Unique, Bullseye, Reloader 7, HP-38, TiteGroups, Clays, Universal, Lil'Gun, Trailboss, IMR 3031, IMR 4198 and black powder, various makers. Now I have a rather large stock at the moment but went just to see and both the local gun shop and Sportsmans Warehouse in my area was also pretty much picked clean. As for Primers all I find now are the 209 shotshell which I also use but have plenty off at this time as I do small pistol, large pistol and large rifle. Cast bullets not a problem yet however jacketed are slow shipping due to large backlogs as I don't buy bullets in the stores but only on line. I can't afford to pay the prices for the store stocked stuff as it is just too expensive for target loads. Self Defense ammo I buy factory load only at this time but have enough on hand for the two calibers I use in pistol and the one for shot gun.

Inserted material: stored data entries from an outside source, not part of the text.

import Summits.Ventures.PercRepro.SixThreeTwoLines

/-!
# PercRepro — the profile of a two-line plane (`prof_of_twoLines`, `card_eq_of_twoLines`) (p2, gen 6)

Continuation of `SixThreeTwoLines.lean` (split for the 400-line file limit; proofs unchanged).
-/

namespace PercRepro

namespace SixThree

open Finset ThmH

variable {α : Type*} [DecidableEq α] {M : Matroid α} [M.Finite]

/-! ### The profile of a two-line plane -/

/-- On a two-line plane every line with `≥ 3` points of `G` is `L₁` or `L₂`. -/
theorem bigLines_subset_twoLines (hs : Simple M) {G L₁ L₂ : Finset α} (h12 : TwoLines M G L₁ L₂) :
    bigLines M G ⊆ {L₁, L₂} := by
  intro L hL
  unfold bigLines at hL
  rw [Finset.mem_filter] at hL
  obtain ⟨hL, h3⟩ := hL
  -- three points of `L ∩ G` in `L₁ ∪ L₂`: two on the same `Lᵢ`
  have hsplit := Finset.card_filter_add_card_filter_not (s := L ∩ G) (p := fun y => y ∈ L₁)
  rw [Finset.mem_insert, Finset.mem_singleton]
  by_cases h2 : 2 ≤ ((L ∩ G).filter (fun y => y ∈ L₁)).card
  · left
    obtain ⟨u, hu, v, hv, huv⟩ := Finset.one_lt_card.1 h2
    rw [Finset.mem_filter, Finset.mem_inter] at hu hv
    exact lines_eq_of_two_mem hs (Finset.mem_filter.1 hL).1 (Finset.mem_filter.1 h12.1).1 hu.1.1 hv.1.1 hu.2 hv.2 huv
  · right
    have h2' : 2 ≤ ((L ∩ G).filter (fun y => y ∉ L₁)).card := by omega
    obtain ⟨u, hu, v, hv, huv⟩ := Finset.one_lt_card.1 h2'
    rw [Finset.mem_filter, Finset.mem_inter] at hu hv
    have hu2 : u ∈ L₂ := by
      have := h12.2.2.2 hu.1.2
      rw [Finset.mem_union] at this
      rcases this with h | h
      · exact absurd h hu.2
      · exact h
    have hv2 : v ∈ L₂ := by
      have := h12.2.2.2 hv.1.2
      rw [Finset.mem_union] at this
      rcases this with h | h
      · exact absurd h hv.2
      · exact h
    exact lines_eq_of_two_mem hs (Finset.mem_filter.1 hL).1 (Finset.mem_filter.1 h12.2.1).1 hu.1.1 hv.1.1 hu2 hv2 huv

/-- `g = m₁ + m₂ − |L₁ ∩ L₂ ∩ G|` on a two-line plane. -/
theorem card_eq_of_twoLines {G L₁ L₂ : Finset α} (h12 : TwoLines M G L₁ L₂) :
    G.card + (L₁ ∩ L₂ ∩ G).card = (L₁ ∩ G).card + (L₂ ∩ G).card := by
  have hcov : G = (L₁ ∩ G) ∪ (L₂ ∩ G) := by
    ext y
    rw [Finset.mem_union, Finset.mem_inter, Finset.mem_inter]
    constructor
    · intro hy
      have := h12.2.2.2 hy
      rw [Finset.mem_union] at this
      rcases this with h | h
      · exact Or.inl ⟨h, hy⟩
      · exact Or.inr ⟨h, hy⟩
    · rintro (⟨-, hy⟩ | ⟨-, hy⟩) <;> exact hy
  have h := Finset.card_union_add_card_inter (L₁ ∩ G) (L₂ ∩ G)
  have hinter : (L₁ ∩ G) ∩ (L₂ ∩ G) = L₁ ∩ L₂ ∩ G := by
    ext y; simp only [Finset.mem_inter]; tauto
  rw [hinter, ← hcov] at h
  exact h

/-- **The profile of a two-line plane** (`|L₁ ∩ G| ≥ 3`): `{m₁, m₂}` if `m₂ ≥ 3`, `{m₁}` if `m₂ = 2`. -/
theorem prof_of_twoLines (hs : Simple M) {G L₁ L₂ : Finset α} (h12 : TwoLines M G L₁ L₂)
    (h3 : 3 ≤ (L₁ ∩ G).card) :
    (3 ≤ (L₂ ∩ G).card ∧ prof M G = {(L₁ ∩ G).card, (L₂ ∩ G).card}) ∨
    ((L₂ ∩ G).card = 2 ∧ prof M G = {(L₁ ∩ G).card}) := by
  classical
  have hsub := bigLines_subset_twoLines hs h12
  have hL₁big : L₁ ∈ bigLines M G := by
    unfold bigLines; rw [Finset.mem_filter]; exact ⟨h12.1, h3⟩
  have h2 : 2 ≤ (L₂ ∩ G).card := (Finset.mem_filter.1 h12.2.1).2
  by_cases h3' : 3 ≤ (L₂ ∩ G).card
  · left
    refine ⟨h3', ?_⟩
    have hbig : bigLines M G = {L₁, L₂} := by
      apply Finset.Subset.antisymm hsub
      intro L hL
      rw [Finset.mem_insert, Finset.mem_singleton] at hL
      rcases hL with rfl | rfl
      · exact hL₁big
      · unfold bigLines; rw [Finset.mem_filter]; exact ⟨h12.2.1, h3'⟩
    rw [prof_eq, hbig]
    simp [Finset.insert_val, h12.2.2.1]
  · right
    refine ⟨by omega, ?_⟩
    have hbig : bigLines M G = {L₁} := by
      apply Finset.Subset.antisymm
      · intro L hL
        have := hsub hL
        rw [Finset.mem_insert, Finset.mem_singleton] at this
        rw [Finset.mem_singleton]
        rcases this with rfl | rfl
        · rfl
        · exfalso
          unfold bigLines at hL
          rw [Finset.mem_filter] at hL
          exact h3' hL.2
      · intro L hL
        rw [Finset.mem_singleton] at hL
        rw [hL]; exact hL₁big
    rw [prof_eq, hbig]
    simp

end SixThree

end PercRepro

Oh and I don't buy powders and primers on line due to the high hazmat fees for a few pounds or less. This all changed since the shooting in the school almost overnight as even Bud's gun shop (local also for me) is pretty much picked over of both ammo and guns. Luckily I've been stocked up for a good years supply so can wait out the current panic buying which will pass however I do expect prices to go up with that like it did last time.


----------



## Infidel

I like Lee equipment, I think you get a lot for your money with it. As was said previously if you buy a Lee kit, upgrade the scale which in my opinion is the week link of the kit. I own RCBS equipment also and the Rockchucker press is damn near indestructible, I wouldn't trade mine for anything. Every piece in the RCBS rockchucker kit is a great piece of equipment but you'll pay for that quality. I can tell you that RCBS Customer Service is second to none, I have ordered several parts from them and they have never charged me for any of them (including a part for a primer swaging set that I got used from a buddy and was missing pieces). I also have an older Lyman All American turret press which has been absolutely awesome and it's a nice compromise between a single stage and a progressive, these can be found used on ebay when you want to upgrade from your single stage operation (keep the single stage for resizing).

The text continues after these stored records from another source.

/-!
# `PP ⊆ PostBQP`, III: the scaled block predicates, their gaps, and the product test

Topic `Literature/Computability/QuantumComplexity`; third file of the series proving Aaronson's
`PP ⊆ PostBQP` (Proc. R. Soc. A 461 (2005), Thm. 4; plan in `PPPostBQPScales.lean`). Aaronson's
scan over the ratios `β/α = 2^i`, `i ∈ [-n, n]`, becomes here a family of **block predicates**,
one per scale `i = 0, …, J` (`J = m + 1`, `m = p |x|`), all evaluated inside ONE counting
computation: block `i` reads a sign coin `s` and a body of `B = (m+3) + (m+1) + 1` coins
`yt wz u`, and returns `baseBit x yt ⊕ s` if `u = 0`, and `[wz↾i ≠ 0^i] ∧ (last bit of yt)` if
`u = 1` (`blockBit`). Its gap over the body,
`blockGap x i s = Σ_body (-1)^{blockBit} = 2^{m+3} · 2^{m+1-i} + (-1)^s · 2^{m+2} · G_x`
(`blockGap_eq`; the first summand counts the bodies with `u = 1`, `wz↾i = 0^i`, the second is
`2^{m+1}` copies of the base gap `2 G_x` of file II), satisfies
`2^i · blockGap x i s = 2^{m+2} (C + (-1)^s 2^i G_x)` with `C = 2^{m+2}` (`two_pow_mul_blockGap`) —
exactly the pair of weights `(C ± 2^i G)` of the product test of file I, up to the positive factor
`2^{m+2-i}`. Consequently (`four_mul_minusW_le_plusW`, `four_mul_plusW_le_minusW`,
`plusW_pos`, `minusW_pos`): with `plusW = Π_{i ≤ J} blockGap(i, 0)²` and
`minusW = Π_{i ≤ J} blockGap(i, 1)²`, `4 · minusW ≤ plusW` and `plusW > 0` when `G_x > 0`
(`x ∈ L`), and symmetrically when `G_x < 0`.

Finally `qbits x i₀ ss l` evaluates the blocks `i₀, i₀ + 1, …` with signs `ss` on consecutive
bodies of `l`, and **the sign sums factorise** (`sum_prod_sgn_qbits`):
`Σ_{bodies} Π_j (-1)^{qbits_j} = Π_j blockGap (i₀ + j) (ss_j)` — the identity behind the Born
weights of the post-selected outcomes of the quantum core (file V), whose final Hadamard layer
turns the computed bits into exactly this character sum.

## References

* S. Aaronson, *Quantum computing, postselection, and probabilistic polynomial-time*, Proc. R.
  Soc. A 461 (2005) 3473–3482, arXiv:quant-ph/0412187: Thm. 4 and its proof (the scales `2^i`).
-/

namespace Literature.Computability.QuantumComplexity

namespace PPPostBQP

open Finset Complexity _root_.Computability

variable (R : Language Bool) (p : Polynomial ℕ)

/-! ### The block predicate -/

/-- The number of body coins of a block: `B = (m+3) + ((m+1) + 1)` (`yt`, `wz`, `u`). [folklore] -/
def bodyLen (n : ℕ) : ℕ := (p.eval n + 3) + ((p.eval n + 1) + 1)

/-- **The block predicate of scale `i`** on a sign coin `s` and a body `yt wz u`
(`|yt| = m+3`, `|wz| = m+1`): if `u = 0`, `baseBit x yt ⊕ s`; if `u = 1`, `1` iff the first `i`
coins of `wz` are not all `0` and the last coin of `yt` is `1`. Out-of-format bodies are read
through `List.take`/`List.drop`/`List.getD` (junk convention, never met).
[cite: Aaronson2005, Thm. 4 (proof: the ratios 2^i)] -/
noncomputable def blockBit (x : List Bool) (i : ℕ) (s : Bool) (body : List Bool) : Bool :=
  if body.getD (2 * p.eval x.length + 4) false then
    ((body.drop (p.eval x.length + 3)).take i).any id && body.getD (p.eval x.length + 2) false
  else (baseBit R p x (body.take (p.eval x.length + 3)) ^^ s)

/-- **The gap of block `i`** with sign `s`: `Σ_{body ∈ {0,1}^B} (-1)^{blockBit x i s body}`.
[cite: Aaronson2005, Thm. 4 (proof)] -/
noncomputable def blockGap (x : List Bool) (i : ℕ) (s : Bool) : ℤ :=
  ∑ body : Fin (bodyLen p x.length) → Bool, sgn (blockBit R p x i s (List.ofFn body))

variable {R p}

/-- `blockBit` on a well-formed body `yt ++ wz ++ [u]`, for `i ≤ m + 1`. [folklore] -/
theorem blockBit_append (x : List Bool) {i : ℕ} (hi : i ≤ p.eval x.length + 1) (s : Bool)
    (yt : Fin (p.eval x.length + 3) → Bool) (wz : Fin (p.eval x.length + 1) → Bool) (u : Bool) :
    blockBit R p x i s (List.ofFn yt ++ (List.ofFn wz ++ [u])) =
      if u then ((List.ofFn wz).take i).any id && (List.ofFn yt).getD (p.eval x.length + 2) false
      else (baseBit R p x (List.ofFn yt) ^^ s) := by
  have hy : (List.ofFn yt).length = p.eval x.length + 3 := List.length_ofFn
  have hw : (List.ofFn wz).length = p.eval x.length + 1 := List.length_ofFn
  have hu : (List.ofFn yt ++ (List.ofFn wz ++ [u])).getD (2 * p.eval x.length + 4) false = u := by
    rw [List.getD_append_right _ _ _ _ (by omega), List.getD_append_right _ _ _ _ (by omega), hy, hw,
      show 2 * p.eval x.length + 4 - (p.eval x.length + 3) - (p.eval x.length + 1) = 0 by omega]
    rfl
  have hd : ((List.ofFn yt ++ (List.ofFn wz ++ [u])).drop (p.eval x.length + 3)).take i =
      (List.ofFn wz).take i := by
    rw [List.drop_left' hy, List.take_append_of_le_length (by omega)]
  have hb : (List.ofFn yt ++ (List.ofFn wz ++ [u])).getD (p.eval x.length + 2) false =
      (List.ofFn yt).getD (p.eval x.length + 2) false :=
    List.getD_append _ _ _ _ (by omega)
  have ht : (List.ofFn yt ++ (List.ofFn wz ++ [u])).take (p.eval x.length + 3) = List.ofFn yt :=
    List.take_left' hy
  unfold blockBit
  rw [hu, hd, hb, ht]

/-- The last coin of `yt ++ [b]`, read by `getD`. [folklore] -/
theorem getD_ofFn_append_singleton {k : ℕ} (u : Fin k → Bool) (b : Bool) :
    (List.ofFn u ++ [b]).getD k false = b := by
  rw [List.getD_append_right _ _ _ _ (by simp), List.length_ofFn, Nat.sub_self]
  rfl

Components seem to be hit or miss, some areas there's no issue with dealers having quite a bit in stock, but areas like mine where there weren't many people selling components to start with have been wiped out. Online retailers have been wiped out for the most part, primers and powder are very hard to come by. Powder Valley has some powders in stock but not a lot and as of today they are working on getting orders from 1/8 out the door. My powder order isn't supposed to ship until 2/22 and I ordered on 1/22. I wouldn't expect this drought to end until sometime this fall (maybe). Start hitting gun shows for components, get their as soon as they open the doors on the first day, be the first one in line if you can and you may be able to score a little bit of stuff.

-Infidel


----------



## LunaticFringeInc

> I own RCBS equipment also and the Rockchucker press is damn near indestructible, I wouldn't trade mine for anything. Every piece in the RCBS rockchucker kit is a great piece of equipment but you'll pay for that quality. I can tell you that RCBS Customer Service is second to none, I have ordered several parts from them and they have never charged me for any of them (including a part for a primer swaging set that I got used from a buddy and was missing pieces).

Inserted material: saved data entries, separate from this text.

import Mathlib
import Summits.AtomisticToContinuum.Crystallization.Theses.ReggeStarCoercivity
import Literature.MathematicalPhysics.StatisticalMechanics.LennardJonesThermodynamicLimitProofs

/-!
# `CoercivityForcesZeroDefects`
(route `ReggeStarCoercivity`, item `stmt-AtomisticToContinuum-13605`)

Elementary real-analysis glue: `StarCoercivity → CrysEnergyUpper → ZeroDefectDensity`.

PROOF. Fix a sequence of Lennard-Jones ground states `x N` (`IsGroundState`: `x N` is injective
and `𝓔(x N) = E(N)`). Star coercivity at `x N` reads `N·e_per + g·#def(N) − C·N^(2/3) ≤ E(N)`
with `e_per = ⨅_Q e(Q)` over periodic configurations and `g > 0`. The thermodynamic limit
`E(N)/N → e_∞` (`BlancLewin2015_8_holds`, proved in the tree) and the trial-state upper bound
`limsup E(N)/N ≤ e_per` (`CrysEnergyUpper`) give `e_∞ ≤ e_per`. Hence, for `N ≥ 1`,
`0 ≤ #def(N)/N ≤ b N := ((E(N)/N − e_per) + C·N^(2/3)/N)/g`, and
`b N → (e_∞ − e_per)/g ≤ 0`;
squeezing between `0` and `max (b N) 0 → 0` gives `#def(N)/N → 0`, i.e. `ZeroDefectDensity`.
The real-analysis core is isolated in `coercivityForcesZeroDefects_squeeze`, stated for abstract
sequences `E a : ℕ → ℝ`, so that the defect count enters only by unification.
-/

noncomputable section

namespace Summit.AtomisticToContinuum.Crystallization.Theorems

open Summit.AtomisticToContinuum.Crystallization.Theses.ReggeStarCoercivity
open Literature.MathematicalPhysics.StatisticalMechanics
open Filter Topology

/-- Real-analysis core of `CoercivityForcesZeroDefects`: if `0 ≤ a N`,
`N·e_per + g·a N − C·N^(2/3) ≤ E N` for all `N` with `g > 0`, and `E N / N → e ≤ e_per`,
then `a N / N → 0`. (For `N ≥ 1`,
`a N / N ≤ ((E N/N − e_per) + C·N^(2/3)/N)/g → (e − e_per)/g ≤ 0`; squeeze with `max · 0`.) -/
theorem coercivityForcesZeroDefects_squeeze {E a : ℕ → ℝ} {e eper g C : ℝ} (hg : 0 < g)
    (ha0 : ∀ N, 0 ≤ a N)
    (hbound : ∀ N : ℕ, (N : ℝ) * eper + g * a N - C * (N : ℝ) ^ (2 / 3 : ℝ) ≤ E N)
    (hE : Tendsto (fun N : ℕ => E N / N) atTop (𝓝 e)) (he : e ≤ eper) :
    Tendsto (fun N : ℕ => a N / N) atTop (𝓝 0) := by
  -- the power correction `N^(2/3)/N = N^(-1/3) → 0`
  have hpow : Tendsto (fun N : ℕ => (N : ℝ) ^ (2 / 3 : ℝ) / N) atTop (𝓝 0) := by
    have h1 : Tendsto (fun y : ℝ => y ^ (-(1 / 3 : ℝ))) atTop (𝓝 0) :=
      tendsto_rpow_neg_atTop (by norm_num)
    refine (h1.comp tendsto_natCast_atTop_atTop).congr' ?_
    filter_upwards [eventually_gt_atTop 0] with N hN
    have hN : (0 : ℝ) < N := by exact_mod_cast hN
    simp only [Function.comp_apply]
    rw [show (-(1 / 3 : ℝ)) = 2 / 3 - 1 by norm_num, Real.rpow_sub hN, Real.rpow_one]
  -- the comparison sequence and its limit
  have hbt : Tendsto (fun N : ℕ => ((E N / N - eper) + C * ((N : ℝ) ^ (2 / 3 : ℝ) / N)) / g)
      atTop (𝓝 (((e - eper) + C * 0) / g)) :=
    ((hE.sub_const eper).add (hpow.const_mul C)).div_const g
  have hL : ((e - eper) + C * 0) / g ≤ 0 := by
    rw [mul_zero, add_zero]
    exact div_nonpos_of_nonpos_of_nonneg (sub_nonpos.2 he) hg.le
  have hmax : Tendsto (fun N : ℕ =>
      max (((E N / N - eper) + C * ((N : ℝ) ^ (2 / 3 : ℝ) / N)) / g) 0) atTop (𝓝 0) := by
    have h := hbt.max (tendsto_const_nhds (x := (0 : ℝ)))
    rwa [max_eq_right hL] at h
  refine tendsto_of_tendsto_of_tendsto_of_le_of_le' tendsto_const_nhds hmax
    (Eventually.of_forall fun N => div_nonneg (ha0 N) (Nat.cast_nonneg N)) ?_
  filter_upwards [eventually_gt_atTop 0] with N hN
  have hN : (0 : ℝ) < N := by exact_mod_cast hN
  refine le_trans ?_ (le_max_left _ _)
  rw [div_le_div_iff₀ hN hg]
  have hId : ((E N / N - eper) + C * ((N : ℝ) ^ (2 / 3 : ℝ) / N)) * N
      = E N - N * eper + C * (N : ℝ) ^ (2 / 3 : ℝ) := by
    field_simp
  rw [hId]
  linarith [hbound N]

/-- **`CoercivityForcesZeroDefects`** (item `stmt-AtomisticToContinuum-13605`, route
`ReggeStarCoercivity`): star coercivity and the trial-state upper bound force zero density of
defective first shells along every sequence of Lennard-Jones ground states. A ground state `x N` is
injective with `𝓔(x N) = E(N)` (`IsGroundState`), so `StarCoercivity` gives
`N·e_per + g·#def − C·N^(2/3) ≤ E(N)`; `BlancLewin2015_8_holds` gives `E(N)/N → e_∞`, and
`CrysEnergyUpper` with `Tendsto.limsup_eq` gives `e_∞ ≤ e_per`; conclude by
`coercivityForcesZeroDefects_squeeze`. -/
theorem coercivityForcesZeroDefects_proof : CoercivityForcesZeroDefects := by
  unfold CoercivityForcesZeroDefects
  intro hSC hUp x hx
  obtain ⟨g, hg, C, hC⟩ := hSC
  obtain ⟨e, -, hE, -⟩ := BlancLewin2015_8_holds 3 (by norm_num) (by norm_num)
  have he : e ≤ ⨅ Q : PeriodicConfiguration 3, Q.energyPerParticle lennardJones :=
    hE.limsup_eq.ge.trans hUp
  refine coercivityForcesZeroDefects_squeeze (C := C) hg (fun N => Nat.cast_nonneg _)
    (fun N => ?_) hE he
  obtain ⟨hinj, hEN⟩ := hx N
  have h := hC N (x N) hinj
  rwa [hEN] at h

end Summit.AtomisticToContinuum.Crystallization.Theorems

end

Ill second that one! You might be able to wear a RCBS press out in a couple of decades but if you break it, it dang sure took some major effort on your part! Its the press I use when I am forming cases for a couple of wildcat cartridges I shoot as it well up to the task at hand. I also like the fact that I can easily get RCBS to make a custom set of dies for me if they arent already making dies for a wildcat I want to load for. The biggest reason I own 3 Lee bench presses is becuase I got all three gently used and a 12 gallon tote full of accessories including a case tumbler for 100.00 fun dollars. Couldnt beat that deal with a big stick I tell ya. While not nearly as "heavy duty" as the RCBS press, I agree that if you take care of them they will work well enough to pick up the check.


----------



## Infidel

It'll take longer than a couple of decades. I had my father's rockchucker here for years, I sold it to a buddy from work looking to get into reloading on the cheap. That press has been cranking out ammo since the 60's and it's still going strong. I think his kids will be using that press some day.

-Infidel


----------



## LunaticFringeInc

I know, I bought mine well used back in the early 80's and it is still kicking butt and taking names!!! God only knows how many thousands of rounds I have loaded not to mention its previous owner and bullets I have swaged with it. Its about as close to indestructable as anything man kind has ever made! I am sure after I am long gone my little Nephew will be saying the same thing I said here!


----------



## Fluffie

I'm gonna suggest the lee turret press when me and my father started that's what we got into and love it. It takes some time to get the dies diled in but once they are u can pull the indexing rod for single stage if needed . You can also pull the turret out with all your dies set to change to a different caliper that way once the dies are set u never need to remove them. I would expect to spend around 400 up front to get started with the press and dies , bullets, timers exc. buy powder and primers local the hazmat fees for net ordering are normally higher then the items themselves. Also check out gunbroker.com for brass.


----------



## Infidel

Turret presses are a great compromise between single stage and progressive presses. I use a turret press for all handgun ammo and .223 Rem ammo. I use a single stage for all my 6.5x55 Swede and .280 Rem simply because I load them in smaller batches I also do all .223 resizing on the single stage.

Hazmat fees can be minimized by buying in bulk, $27.95 on a pound of powder is excessive but if you buy 2 8lb jugs then it's not as bad. Powder valley says you can order up to 48lbs of powder on one hazmat charge adding about $.58 per pound to the price of the powder, of course most people can't afford 48lbs of powder but if you and a couple of buddies can get together and order all at once that'll help quite a bit.

-Infidel


----------



## Karsten

I have been using a Lee Pro 1000 for year for pistol ammo...You will have to have patience but in time you will be cranking out ammo. I also have a Lee C Press for .308 and as I recall both the Pro 1000 and C press were Anniversary Kits. 

Biggest deal is to take your time, check all powder measurements twice, maybe 3 times and for fun one more time. Learn the feel the machine makes on each stage...Seating Primers is a Big Deal....Check, check and check again and if you have a question toss the round unto a coffee can to be taken apart later. 

Patience is a virtue when it come to reloading......There is no fix to a bad reload after it goes bang. 

Karsten


----------